Carinus, resté à Rome pour régner en l’absence de son père, marche à la rencontre de Dioclétien pour l’affronter. Avant la bataille, ses troupes l’abandonnent et rejoignent le camp de Dioclétien. Carinus est tué et Dioclétien s’impose comme le seul Empereur.
Une dynastie africaine ?
Les sources les plus anciennes s’accordent toutes à dire que Carus est né à Narbo (Narbonne), au Sud de la Gaule, et a grandi à Rome.
Couverture d’une édition de l’Histoire Auguste
L’Histoire Auguste, une collection de biographies tardives d’Empereurs romains, qui date du 4° Siècle, affirme qu’il était plutôt d’origine illyrienne (Balkans). Le texte cite aussi un certain Fabius Cerilianus, un auteur inconnu par ailleurs, selon lequel « ses parents n’étaient point Pannoniens [la Pannonie est une région de l’Illyrie], mais Carthaginois ». (Source)
L’historien du 16° Siècle Joseph Scaliger a repris l’Histoire Auguste comme une source valide, affirmant que les autres sources se sont trompées et que « Narbo » est en fait la ville de Narona, en Dalmatie (Croatie actuelle). Scaliger ne se prononce pas sur l’idée que les parents de Carus étaient originaires de Carthage. D’autres historiens après lui, dont le classique Histoire de la décadence et de la chute de l’Empire romain de l’historien britannique Edward Gibbon, ont repris sa version. (Source)

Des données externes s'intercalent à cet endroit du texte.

import Mathlib.NumberTheory.AbelSummation
import Mathlib.NumberTheory.Chebyshev
import Literature.NumberTheory.LFunctions.WeilMarkovQuadratic
import HarnessLib

/-!
# rh-explicit (venture WeilGRH): THE FLAT PRIME SUM OF A WINDOW UNDER A CHEBYSHEV–SYLVESTER BOUND
  `ψ(t) ≤ c·t + d·√t` — `S(a) ≤ c·(2(eᵃ − 1)/a − 1) + d·(1 + a/2)`, unconditionally usable (`c = 1.0722`, `d = 7`)

Cell `rh-explicit`, WEIL TRACK (structure seat weil-3, gen11).  Hypothesis-parametric, RH-free real analysis; the
two-term companion of `FlatSumChebyshev.lean` (`ψ(t) ≤ c·t ⟹ S(a) ≤ c(2(eᵃ−1)/a − 1)`, usable under RH with `c = 1.04`).
With the UNCONDITIONAL Chebyshev–Sylvester bound of the tree (`ChebyshevSylvesterPsi.psi_le_sylvester`:
`ψ(x) ≤ 1.0722x + 7√x` for all `x ≥ 0`) the flat prime sum `S(a) = Σ_{log n<2a}Λ(n)n^{-1/2}(1 − log n/2a)` of a window
obeys an explicit bound with no hypothesis on `ζ`, which is what a GRH(χ)-only statement about `L(s,χ)` needs
(`CharCentralOrderExplicit.lean`):

* **`flatSum_le_of_psi_le_add_sqrt`**: if `ψ(t) ≤ c·t + d·√t` for all `t ≥ 0`, then for every `a > 0`

    `Σ_{log n < 2a} Λ(n) n^{-1/2}(1 − log n/(2a)) ≤ c·(2(eᵃ − 1)/a − 1) + d·(1 + a/2)`

  (Abel summation with `w(t) = (1 − log t/2a)/√t`; `∫₁^{e^{2a}} t(−w′) = 2(eᵃ−1)/a − 1` and
  `∫₁^{e^{2a}} √t(−w′) = 1 + a/2`, primitive `(1/2a + 1/2)log t − (log t)²/(8a)`);

No definitions, no named facts; RH-free (the Chebyshev–Sylvester bound is a hypothesis).
-/

set_option autoImplicit false

noncomputable section

open Finset MeasureTheory
open scoped Real Topology Chebyshev ArithmeticFunction.vonMangoldt

namespace Summit.Ventures.WeilGRH

open Literature.NumberTheory.LFunctions

/-! ## The weight `w(t) = (1 − log t/L)/√t` and a primitive of `t ↦ t·(−w′(t))` -/

/-- `w′(t) = −(1/L + (1 − log t/L)/2)/(t√t)` for `t > 0`. -/
private theorem hasDerivAt_w (L : ℝ) {t : ℝ} (ht : 0 < t) :
    HasDerivAt (fun s : ℝ ↦ (1 - Real.log s / L) / Real.sqrt s)
      (-((1 / L + (1 - Real.log t / L) / 2) / (t * Real.sqrt t))) t := by
  have hs : 0 < Real.sqrt t := Real.sqrt_pos.2 ht
  have h1 : HasDerivAt (fun s : ℝ ↦ 1 - Real.log s / L) (-(t⁻¹ / L)) t := by
    simpa using ((Real.hasDerivAt_log ht.ne').div_const L).const_sub 1
  have h2 : HasDerivAt (fun s : ℝ ↦ Real.sqrt s) (1 / (2 * Real.sqrt t)) t := Real.hasDerivAt_sqrt ht.ne'
  have h := h1.div h2 hs.ne'
  refine h.congr_deriv ?_
  have hss2 : Real.sqrt t ^ 2 = t := Real.sq_sqrt ht.le
  field_simp
  rw [hss2]
  ring

/-- `d/dt[√t·(1 − log t/L + 4/L)] = (1/L + (1 − log t/L)/2)/√t` for `t > 0`. -/
private theorem hasDerivAt_G (L : ℝ) {t : ℝ} (ht : 0 < t) :
    HasDerivAt (fun s : ℝ ↦ Real.sqrt s * (1 - Real.log s / L + 4 / L))
      ((1 / L + (1 - Real.log t / L) / 2) / Real.sqrt t) t := by
  have h1 : HasDerivAt (fun s : ℝ ↦ 1 - Real.log s / L + 4 / L) (-(t⁻¹ / L)) t := by
    simpa using (((Real.hasDerivAt_log ht.ne').div_const L).const_sub 1).add_const (4 / L)
  have h2 : HasDerivAt (fun s : ℝ ↦ Real.sqrt s) (1 / (2 * Real.sqrt t)) t := Real.hasDerivAt_sqrt ht.ne'
  have h := h2.mul h1
  refine h.congr_deriv ?_
  have hss2 : Real.sqrt t ^ 2 = t := Real.sq_sqrt ht.le
  field_simp
  rw [hss2]
  ring

/-- `d/dt[(1/L + 1/2)·log t − (log t)²/(4L)] = (1/L + (1 − log t/L)/2)/t` for `t > 0` (primitive of `√t·(−w′)`). -/
private theorem hasDerivAt_H (L : ℝ) {t : ℝ} (ht : 0 < t) :
    HasDerivAt (fun s : ℝ ↦ (1 / L + 1 / 2) * Real.log s - Real.log s ^ 2 / (4 * L))
      ((1 / L + (1 - Real.log t / L) / 2) / t) t := by
  have h1 : HasDerivAt (fun s : ℝ ↦ (1 / L + 1 / 2) * Real.log s) ((1 / L + 1 / 2) * t⁻¹) t :=
    (Real.hasDerivAt_log ht.ne').const_mul _
  have h2 : HasDerivAt (fun s : ℝ ↦ Real.log s ^ 2 / (4 * L)) (2 * Real.log t * t⁻¹ / (4 * L)) t := by
    have := (Real.hasDerivAt_log ht.ne').pow 2
    simpa using this.div_const (4 * L)
  refine (h1.sub h2).congr_deriv ?_
  field_simp
  ring

/-! ## The window sum as a sum over `k ≤ ⌊e^{2a}⌋` -/

/-- **`S(a) = Σ_{k ≤ ⌊e^{2a}⌋} Λ(k)·(1 − log k/2a)/√k`**: the members of `range(⌊e^{2a}⌋+1)` with `log n ≥ 2a` are
`n = e^{2a}` only, where the weight vanishes. -/
private theorem flatSum_eq_sum_Icc' {a : ℝ} (ha : 0 < a) :
    ∑ n ∈ weilPrimeIndex a, (Λ n : ℝ) / Real.sqrt n * (1 - Real.log n / (2 * a)) =
      ∑ k ∈ Icc 0 ⌊Real.exp (2 * a)⌋₊, (1 - Real.log k / (2 * a)) / Real.sqrt k * (Λ k : ℝ) := by
  unfold weilPrimeIndex
  rw [Finset.sum_filter, Nat.range_succ_eq_Icc_zero]
  refine Finset.sum_congr rfl fun k hk ↦ ?_
  split_ifs with h
  · ring
  · rcases Nat.eq_zero_or_pos k with rfl | hk0
    · simp
    · have hkx : (k : ℝ) ≤ Real.exp (2 * a) :=
        (Nat.le_floor_iff (Real.exp_pos _).le).1 (Finset.mem_Icc.1 hk).2
      have hlog : Real.log k ≤ 2 * a := by
        have := Real.log_le_log (by exact_mod_cast hk0) hkx
        rwa [Real.log_exp] at this
      have heq : Real.log k = 2 * a := le_antisymm hlog (not_lt.1 h)
      rw [heq, div_self (by linarith), sub_self, zero_div, zero_mul]

/-! ## Abel summation against a two-term Chebyshev–Sylvester bound -/

/-- **THE FLAT PRIME SUM AGAINST `ψ(t) ≤ c·t + d·√t`**: if `ψ(t) ≤ c·t + d·√t` for every `t ≥ 0`, then for every
`a > 0`

  `Σ_{log n < 2a} Λ(n) n^{-1/2} (1 − log n/(2a)) ≤ c·(2(eᵃ − 1)/a − 1) + d·(1 + a/2)`.

(Abel summation with `w(t) = (1 − log t/2a)/√t`, `w(e^{2a}) = 0`; `S(a) = ∫₁^{e^{2a}} ψ·(−w′) ≤ ∫ (ct + d√t)(−w′)`;
primitives `√t(1 − log t/2a + 2/a)` of `t(−w′)` and `(1/2a + 1/2)log t − (log t)²/(8a)` of `√t(−w′)`.) -/
theorem flatSum_le_of_psi_le_add_sqrt {c d : ℝ}
    (hψ : ∀ t : ℝ, 0 ≤ t → ψ t ≤ c * t + d * Real.sqrt t) {a : ℝ} (ha : 0 < a) :
    ∑ n ∈ weilPrimeIndex a, (Λ n : ℝ) / Real.sqrt n * (1 - Real.log n / (2 * a)) ≤
      c * (2 * (Real.exp a - 1) / a - 1) + d * (1 + a / 2) := by
  rw [flatSum_eq_sum_Icc' ha]
  set L : ℝ := 2 * a with hL
  set x : ℝ := Real.exp L with hx
  have hL0 : 0 < L := by rw [hL]; linarith
  have hx1 : 1 ≤ x := by rw [hx]; exact Real.one_le_exp (by linarith)
  have hlogx : Real.log x = L := by rw [hx, Real.log_exp]
  have hsqrtx : Real.sqrt x = Real.exp a := by
    rw [hx, hL, show 2 * a = a + a by ring, Real.exp_add, Real.sqrt_mul_self (Real.exp_pos a).le]
  -- the weight, its derivative, and the primitives
  set w : ℝ → ℝ := fun s ↦ (1 - Real.log s / L) / Real.sqrt s with hw
  set w' : ℝ → ℝ := fun t ↦ -((1 / L + (1 - Real.log t / L) / 2) / (t * Real.sqrt t)) with hw'
  set G : ℝ → ℝ := fun s ↦ Real.sqrt s * (1 - Real.log s / L + 4 / L) with hG
  set H : ℝ → ℝ := fun s ↦ (1 / L + 1 / 2) * Real.log s - Real.log s ^ 2 / (4 * L) with hH
  -- the comparison integrand `K(t) = c·G′(t) + d·H′(t) = (ct + d√t)(−w′(t))`
  set K : ℝ → ℝ := fun t ↦ c * ((1 / L + (1 - Real.log t / L) / 2) / Real.sqrt t) +
    d * ((1 / L + (1 - Real.log t / L) / 2) / t) with hK
  have hderiv : ∀ t : ℝ, 0 < t → HasDerivAt w (w' t) t := fun t ht ↦ hasDerivAt_w L ht
  have hdiff : ∀ t ∈ Set.Icc 1 x, DifferentiableAt ℝ w t :=
    fun t ht ↦ (hderiv t (by linarith [ht.1])).differentiableAt
  have hderiv_eq : ∀ t : ℝ, 0 < t → deriv w t = w' t := fun t ht ↦ (hderiv t ht).deriv
  -- continuity on `(0, ∞)`
  have hcontAt : ∀ t : ℝ, 0 < t → ContinuousAt w' t ∧ ContinuousAt K t := by
    intro t ht
    have h1 : ContinuousAt Real.log t := Real.continuousAt_log ht.ne'
    have h2 : ContinuousAt Real.sqrt t := Real.continuous_sqrt.continuousAt
    have hnum : ContinuousAt (fun s : ℝ ↦ 1 / L + (1 - Real.log s / L) / 2) t :=
      continuousAt_const.add ((continuousAt_const.sub (h1.div_const L)).div_const 2)
    have hs0 : Real.sqrt t ≠ 0 := (Real.sqrt_pos.2 ht).ne'
    exact ⟨(hnum.div (continuousAt_id.mul h2) (mul_ne_zero ht.ne' hs0)).neg,
      ((hnum.div h2 hs0).const_mul c).add ((hnum.div continuousAt_id ht.ne').const_mul d)⟩
  have hcont : ContinuousOn w' (Set.Icc 1 x) :=
    fun t ht ↦ ((hcontAt t (by linarith [ht.1])).1).continuousWithinAt
  have hint' : IntegrableOn w' (Set.Icc 1 x) := hcont.integrableOn_Icc
  have hint : IntegrableOn (deriv w) (Set.Icc 1 x) :=
    hint'.congr_fun (fun t ht ↦ (hderiv_eq t (by linarith [ht.1])).symm) measurableSet_Icc
  -- Abel summation
  have habel := sum_mul_eq_sub_integral_mul₀ (fun k ↦ (Λ k : ℝ)) (by simp) x hdiff hint
  have hS : (∑ k ∈ Icc 0 ⌊x⌋₊, (1 - Real.log k / L) / Real.sqrt k * (Λ k : ℝ)) =
      ∑ k ∈ Icc 0 ⌊x⌋₊, w k * (Λ k : ℝ) := rfl
  have hwx : w x = 0 := by
    show (1 - Real.log x / L) / Real.sqrt x = 0
    rw [hlogx, div_self hL0.ne', sub_self, zero_div]
  rw [hS, habel, hwx, zero_mul, zero_sub]
  have hI : ∫ t in Set.Ioc 1 x, deriv w t * ∑ k ∈ Icc 0 ⌊t⌋₊, (Λ k : ℝ) =
      ∫ t in Set.Ioc 1 x, w' t * ψ t :=
    setIntegral_congr_fun measurableSet_Ioc fun t ht ↦ by
      rw [hderiv_eq t (by linarith [ht.1]), Chebyshev.psi_eq_sum_Icc]
  rw [hI, ← integral_neg]
  -- integrability on `(1, x]`
  have hIψ : IntegrableOn (fun t : ℝ ↦ w' t * ψ t) (Set.Ioc 1 x) := by
    have h := (integrableOn_mul_sum_Icc (fun k ↦ (Λ k : ℝ)) (m := 0) zero_le_one hint').mono_set
      Set.Ioc_subset_Icc_self
    exact h.congr_fun (fun t _ ↦ by rw [Chebyshev.psi_eq_sum_Icc]) measurableSet_Ioc
  have hKcont : ContinuousOn K (Set.Icc 1 x) := fun t ht ↦ ((hcontAt t (by linarith [ht.1])).2).continuousWithinAt
  have hIK : IntegrableOn K (Set.Ioc 1 x) := hKcont.integrableOn_Icc.mono_set Set.Ioc_subset_Icc_self
  -- pointwise comparison on `(1, x]`
  have hpt : ∀ t ∈ Set.Ioc 1 x, -(w' t * ψ t) ≤ K t := by
    intro t ht
    have ht0 : 0 < t := by linarith [ht.1]
    have hs : 0 < Real.sqrt t := Real.sqrt_pos.2 ht0
    have hss : Real.sqrt t * Real.sqrt t = t := Real.mul_self_sqrt ht0.le
    have hlogt : Real.log t ≤ L := by rw [← hlogx]; exact Real.log_le_log ht0 ht.2
    have hnum : 0 ≤ 1 / L + (1 - Real.log t / L) / 2 := by
      have : 0 ≤ 1 - Real.log t / L := by rw [sub_nonneg, div_le_one hL0]; exact hlogt
      positivity
    have hKw : 0 ≤ (1 / L + (1 - Real.log t / L) / 2) / (t * Real.sqrt t) := by positivity
    have hψt := hψ t ht0.le
    have e1 : -(w' t * ψ t) = (1 / L + (1 - Real.log t / L) / 2) / (t * Real.sqrt t) * ψ t := by
      rw [hw']; ring
    have e2 : K t = (1 / L + (1 - Real.log t / L) / 2) / (t * Real.sqrt t) * (c * t + d * Real.sqrt t) := by
      rw [hK]
      field_simp
    rw [e1, e2]
    exact mul_le_mul_of_nonneg_left hψt hKw
  have hmono : ∫ t in Set.Ioc 1 x, -(w' t * ψ t) ≤ ∫ t in Set.Ioc 1 x, K t :=
    setIntegral_mono_on hIψ.neg hIK measurableSet_Ioc hpt
  refine hmono.trans (le_of_eq ?_)
  -- `∫₁^x K = c(G x − G 1) + d(H x − H 1)`
  have hK' : ∀ t ∈ Set.uIcc 1 x, HasDerivAt (fun s ↦ c * G s + d * H s) (K t) t := by
    intro t ht
    rw [Set.uIcc_of_le hx1] at ht
    have ht0 : 0 < t := by linarith [ht.1]
    exact ((hasDerivAt_G L ht0).const_mul c).add ((hasDerivAt_H L ht0).const_mul d)
  have hKcont' : ContinuousOn K (Set.uIcc 1 x) := by rwa [Set.uIcc_of_le hx1]
  have hFTC : ∫ t in Set.Ioc 1 x, K t = (c * G x + d * H x) - (c * G 1 + d * H 1) := by
    rw [← intervalIntegral.integral_of_le hx1]
    exact intervalIntegral.integral_eq_sub_of_hasDerivAt hK' hKcont'.intervalIntegrable
  have hGval : G x - G 1 = 2 * (Real.exp a - 1) / a - 1 := by
    show Real.sqrt x * (1 - Real.log x / L + 4 / L) - Real.sqrt 1 * (1 - Real.log 1 / L + 4 / L) =
      2 * (Real.exp a - 1) / a - 1
    rw [hsqrtx, hlogx, Real.sqrt_one, Real.log_one, hL]
    field_simp
    ring
  have hHval : H x - H 1 = 1 + a / 2 := by
    show (1 / L + 1 / 2) * Real.log x - Real.log x ^ 2 / (4 * L) -
        ((1 / L + 1 / 2) * Real.log 1 - Real.log 1 ^ 2 / (4 * L)) = 1 + a / 2
    rw [hlogx, Real.log_one, hL]
    field_simp
    ring
  rw [hFTC]
  linear_combination c * hGval + d * hHval

end Summit.Ventures.WeilGRH

end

L’historiographie moderne a cependant démontré que l’Histoire Auguste n’est pas une source historique fiable. Les Illyriens avaient la réputation d’être de vaillants soldats, ce qui explique pourquoi une biographie romancée inventerait des origines illyriennes à Carus. De plus, les prédécesseurs immédiats de Carus étaient Illyriens, de même que Dioclétien et ses successeurs. En faisant de Carus un Illyrien, l’Histoire Auguste obtient donc une longue liste ininterrompue d’Empereurs illyriens.
Par conséquent, les historiens plus récents admettent que Carus est né à Narbo, en Gaule, et n’avait pas d’origines illyriennes ni africaines.